Making Ebooks is as Easy as Blogging: My Instapaper(book) on Paul Muldoon
by Bud Parr on November 11, 2010
In the not-distant future, the idea of a book or magazine will be much more fluid than it is today, partly because they are easier to produce than in the past, and partly because we will come to expect them to be different.
Repackaging Content
One wonders how many of the hundreds of thousands of books published every year are collections of work already published, such as stories or essays. What is the value in repackaging previously published material? Sometimes, like the case with short stories, they are inaccessible in their original form because they were published in many different journals of varying levels of availability. Also, putting a collection together gives the individual pieces some needed context or force of argument, as is the case with Alex Ross’s collection of essays, Listen to This, bringing together Ross’s New Yorker articles that, so far as I can tell, aim specifically to bridge a gap between popular and classical music (there is one previously unpublished essay in the book). For a long time now professors have pulled together “books” of a variety of material for their students, and today you can put your own “book” together of Wikipedia articles with the click of a button (in PDF, OpenDocument Text, or Print-on-demand).
Reading Content Outside of its Original Home
We’ve become promiscuous with our nonfiction reading. Atomization began with RSS readers, which display content by date or topic, rather than just the source. Then, the swift change in the media environment drew lines (then blurred them) between writers and their publications. Now we read based on the recommendation of twitterers and “friends” rather than sitting down to our morning paper. Our sources might be chosen for a variety of reasons, not just the veneration of the package they came in. Apps like Flipboard, will further challenge our old reading habits. Interestingly, Instapaper – the online application that allows you to save articles to read later on your own device instead of its published source – gives publishers guidelines if they want their content to look its best through their service.
Contexts Can Change
The point is that content takes on meaning depending on how it is packaged and consumed, and no one publication will have a monopoly on either. In the same way that I know people because of common interest rather than physical proximity (primarily because of my online activities), I read not – necessarily – based on publication, but on interest. I may sit one night and read articles and blog posts on publishing, then read about technology, or literature from other sets of sources.
Crowd-Curation
With the growing popularity of microblogs like Tumblr and Posterous, we all become curators as well as consumers. While a microblog may be an on-the-fly mechanism, we’re also seeing an interest in long-form writing (crowd-curated by sites like Instapaper and Longreads). There’s no reason why that won’t turn into something more thoughtful where a body of essays or stories (perhaps collected from a site like Fictionaut) are curated and shared by anyone with the knowledge or time to assemble them. There will be issues, to be sure. Rights and the potential to manipulate content are just a couple to reckon with.

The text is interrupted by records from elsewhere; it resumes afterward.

/-- Along a classical solution on `[a, b]`, `t ↦ ∫ |ω(t)|^{2m} = ∫ (torusVorticitySqAt (u t))^m`
is continuous on `[a, b]` for `0 ≤ m`. [folklore] -/
private theorem continuousOn_integral_vorticitySq_rpow {ν a b : ℝ} (hab : a < b)
    {f u : ℝ → UnitAddTorus d → EuclideanSpace ℝ d} {p : ℝ → UnitAddTorus d → ℝ}
    (h : Torus.IsClassicalNSSolutionOn (Icc a b) ν f u p) {m : ℝ} (hm : 0 ≤ m) :
    ContinuousOn (fun t => ∫ x, torusVorticitySqAt (u t) x ^ m) (Icc a b) := by
  have hU : UniqueDiffOn ℝ (Icc a b) := uniqueDiffOn_Icc hab
  have hst : ∀ j, ContinuousOn (Torus.stLift fun t => Torus.partialDeriv j (u t)) (Icc a b ×ˢ univ) :=
    fun j => (h.smooth_velocity.partialDeriv hU j).continuousOn_stLift
  have hstc : ∀ i j, ContinuousOn (fun q => Torus.stLift (fun t => Torus.partialDeriv i (u t)) q j)
      (Icc a b ×ˢ univ) :=
    fun i j => (EuclideanSpace.proj j).continuous.comp_continuousOn (hst i)
  refine continuousOn_integral_of_continuousOn_stLift ?_ fun t ht => ?_
  · have e : Torus.stLift (fun t x => torusVorticitySqAt (u t) x ^ m) =
        fun q => (2⁻¹ * ∑ i, ∑ j, (Torus.stLift (fun t => Torus.partialDeriv i (u t)) q j -
          Torus.stLift (fun t => Torus.partialDeriv j (u t)) q i) ^ 2) ^ m := rfl
    rw [e]
    refine ContinuousOn.rpow_const ?_ fun q _ => Or.inr hm
    exact continuousOn_const.mul (continuousOn_finsetSum _ fun i _ =>
      continuousOn_finsetSum _ fun j _ => ((hstc i j).sub (hstc j i)).pow 2)
  · have hut : Torus.IsSmooth (u t) := h.smooth_velocity.isSmooth_slice ht
    have hc : ∀ i j, Continuous fun x => Torus.partialDeriv i (u t) x j :=
      fun i j => (EuclideanSpace.proj j).continuous.comp (hut.partialDeriv i).continuous
    refine Continuous.rpow_const ?_ fun x => Or.inr hm
    exact continuous_const.mul (continuous_finsetSum _ fun i _ =>
      continuous_finsetSum _ fun j _ => ((hc i j).sub (hc j i)).pow 2)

I’ve been fooling around with this idea in my head a bit. Books (or, broadly, publications) in any form are a vessel to focus our attention and to have some semblance of permanence, even if, as in the above examples, that is merely a matter of convenience or editorial choice. That much won’t change. What will change is the necessity for content to be emitted straight from a publisher’s hand to its final destination.
One Example
To the end of thinking about this in practical, if somewhat crude, terms, I created an ebook of related articles. I use Instapaper to collect articles and it’s become my preferred environment for reading on the iPad, even though what I really enjoy is the book-like environment of reading in an ereader, like iBooks. Instapaper has a feature on its website that allows you to create an EPUB (among other formats) of your content. By putting articles into a folder you can create a specific theme or whatever grouping you like of articles. Instapaper isn’t meant to create books, necessarily, so this is a bit rough, and just for fun anyway; it’s a bit wanting for formatting. Naturally, I didn’t secure any reprint rights for the content, though everything is sourced and linked to from the book. It’s not for sale and for private use only and will be linked to from here unless someone gets angry and wants me to take it down.
A Good Subject
I chose Paul Muldoon because while reading his latest collection Maggot, I also wanted to read The Paris Review interview of him, thinking that I’d like to read it on my iPad so I can get to it on the train. So, despite having the original print version, I went to The Paris Review website, saved it to Instapaper, then thought I’d put together some other pieces to draw a more complete picture.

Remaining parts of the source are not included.